Using the same configurations, refreshing the data will also occur. The refresh job will scan for any indices that are older than `"days_before"`, or a week ago, and delete them. Then, the refresh job will generate data (if the data doesn't exist for a given date) that occurs up to `"days_after"`, or a week in the future. In other words, if this refresh job is to be run once everyday, the job deletes indices older than a week and creates future data indices up to a week from now, thus refreshing data.

## Commands

```
$ python3 startup_job.py

$ python3 refresh_job.py
```

As these scripts provide the entry point for executing the aforementioned tasks, the script provides several (optional) arguments for running both scripts:

- `-h, --help`: Shows the help message and exits program
- `-host HOST`: The hostname (without the scheme and top-level domain); The default is the environment variable `HOST`
-  `-username USERNAME`: The username of OpenSearch role with CRUD permissions (typically the admin); The default is the environment variable `SAMPLE_DATA_USERNAME`
- `-password PASSWORD`: The password of OpenSearch role with CRUD permissions (typically the admin); The default is the environment variable `SAMPLE_DATA_PASSWORD`
- `-port PORT`: The port number in which OpenSearch will listen to; The default is 9200
- `-config_path CONFIG_PATH`: The directory where plugin configurations are to be found and used by the tool; The default is `config/`

Argument only for the startup job:
- `-scheme SCHEME`: The scheme used to construct the url; by default `"https://"` is used.

```
$ python3 startup_job.py -host playground -username admin -password admin
```

The example above executes the startup job with the host `playgound`, the username as `admin`, and the password as `admin`.

## Startup Job

This job covers the creation of indices, the ingestion of sample data into those indices, and the creation of plugin resources using those indices. There is only one method for this script:

- `startup_job()`: Given a path where plugin config files are located, an `Authentication` object (see `sample_data_authentication/README.md` for more details), an `OpenSearch Python client` object, and a URL, execute the startup tasks
    - **Arguments:**
        - `config_path` (string): The directory path in which the plugin config json files are located (currently this job script only accepts `.json` config files); by default, the script looks in the `/config` directory
        - `url` (string): The base url in which various API requests can be made to OpenSearch; this url will be utilized for the plugin creation and various other CRUD operations. By default, `url` prepends `https://` to `host`
        - `header` (`Authentication` object): The Authentication object used to create and return request headers; by default, the job uses `BasicAuthentication` authentication (essentially, just user credentials for the user role with CRUD permissions)
        - `client` (`OpenSearch Python client` object): The client needed to perform various index CRUD operations. By default certificate verification is set to `False`.

## Refresh Job

This job covers the refreshing of data, specifically the deletion of old indices (defined in the config file), the creation of new indices, and the ingestion of sample data into those indices. There is only one method for this script.

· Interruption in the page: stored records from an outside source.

/-- The periodisation of a function with product decay is bounded, uniformly.
[cite: FederbushWilliamson1987PhaseCellII, (1.4) p. 1416, (6.8) p. 1418] -/
theorem norm_perSum_le {G : (Fin 4 → ℝ) → ℂ} {C : ℝ} (hG : HasProductDecay G C) (hC : 0 ≤ C) (p : Fin 4 → ℝ) :
    ‖perSum G p‖ ≤ C * 7 ^ 4 * ∑' n, u n := by
  unfold perSum
  refine (norm_tsum_le_tsum_norm (summable_shiftR_of_decay hG hC p).norm).trans ?_
  calc ∑' n, ‖G (shiftR p n)‖ ≤ ∑' n, C * 7 ^ 4 * u (n + cellIndex p) :=
        (summable_shiftR_of_decay hG hC p).norm.tsum_le_tsum
          (fun n => norm_shiftR_le_of_decay hG hC (p₀ := p) (fun k => by simp) n)
          ((summable_u_shift (cellIndex p)).mul_left _)
    _ = C * 7 ^ 4 * ∑' n, u n := by
        rw [tsum_mul_left]
        congr 1
        exact (Equiv.addRight (cellIndex p)).tsum_eq u

/-- **The periodisation of a continuous function with product decay is continuous** (uniform convergence on unit balls).
[cite: FederbushWilliamson1987PhaseCellII, (1.4) p. 1416, (3.1) p. 1417] -/
theorem continuous_perSum {G : (Fin 4 → ℝ) → ℂ} {C : ℝ} (hG : HasProductDecay G C) (hC : 0 ≤ C) (hcont : Continuous G) :
    Continuous (perSum G) := by
  rw [continuous_iff_continuousAt]
  intro p₀
  have hball : ∀ p ∈ Metric.ball p₀ 1, ∀ k, |p k - p₀ k| < 1 := by
    intro p hp k
    have := (dist_pi_lt_iff one_pos).mp (Metric.mem_ball.mp hp) k
    rwa [Real.dist_eq] at this
  have hon : ContinuousOn (perSum G) (Metric.ball p₀ 1) := by
    unfold perSum
    refine continuousOn_tsum (fun n => ?_) ((summable_u_shift (cellIndex p₀)).mul_left (C * 7 ^ 4))
      (fun n p hp => norm_shiftR_le_of_decay hG hC (hball p hp) n)
    have : Continuous fun p : Fin 4 → ℝ => shiftR p n :=
      continuous_pi fun k => (continuous_apply k).add continuous_const
    exact (hcont.comp this).continuousOn
  exact hon.continuousAt (Metric.isOpen_ball.mem_nhds (Metric.mem_ball_self one_pos))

- `refresh_job()`: Given a path where plugin config files are located and an `OpenSearch Python client` object, execute the refresh tasks
    - **Arguments:**
        - `config_path` (string): The directory path in which the plugin config json files are located (currently this job script only accepts `.json` config files); by default, the script looks in the `/config` directory
        - `client` (`OpenSearch Python client` object): The client needed to perform various index CRUD operations. By default certificate verification is set to `False`.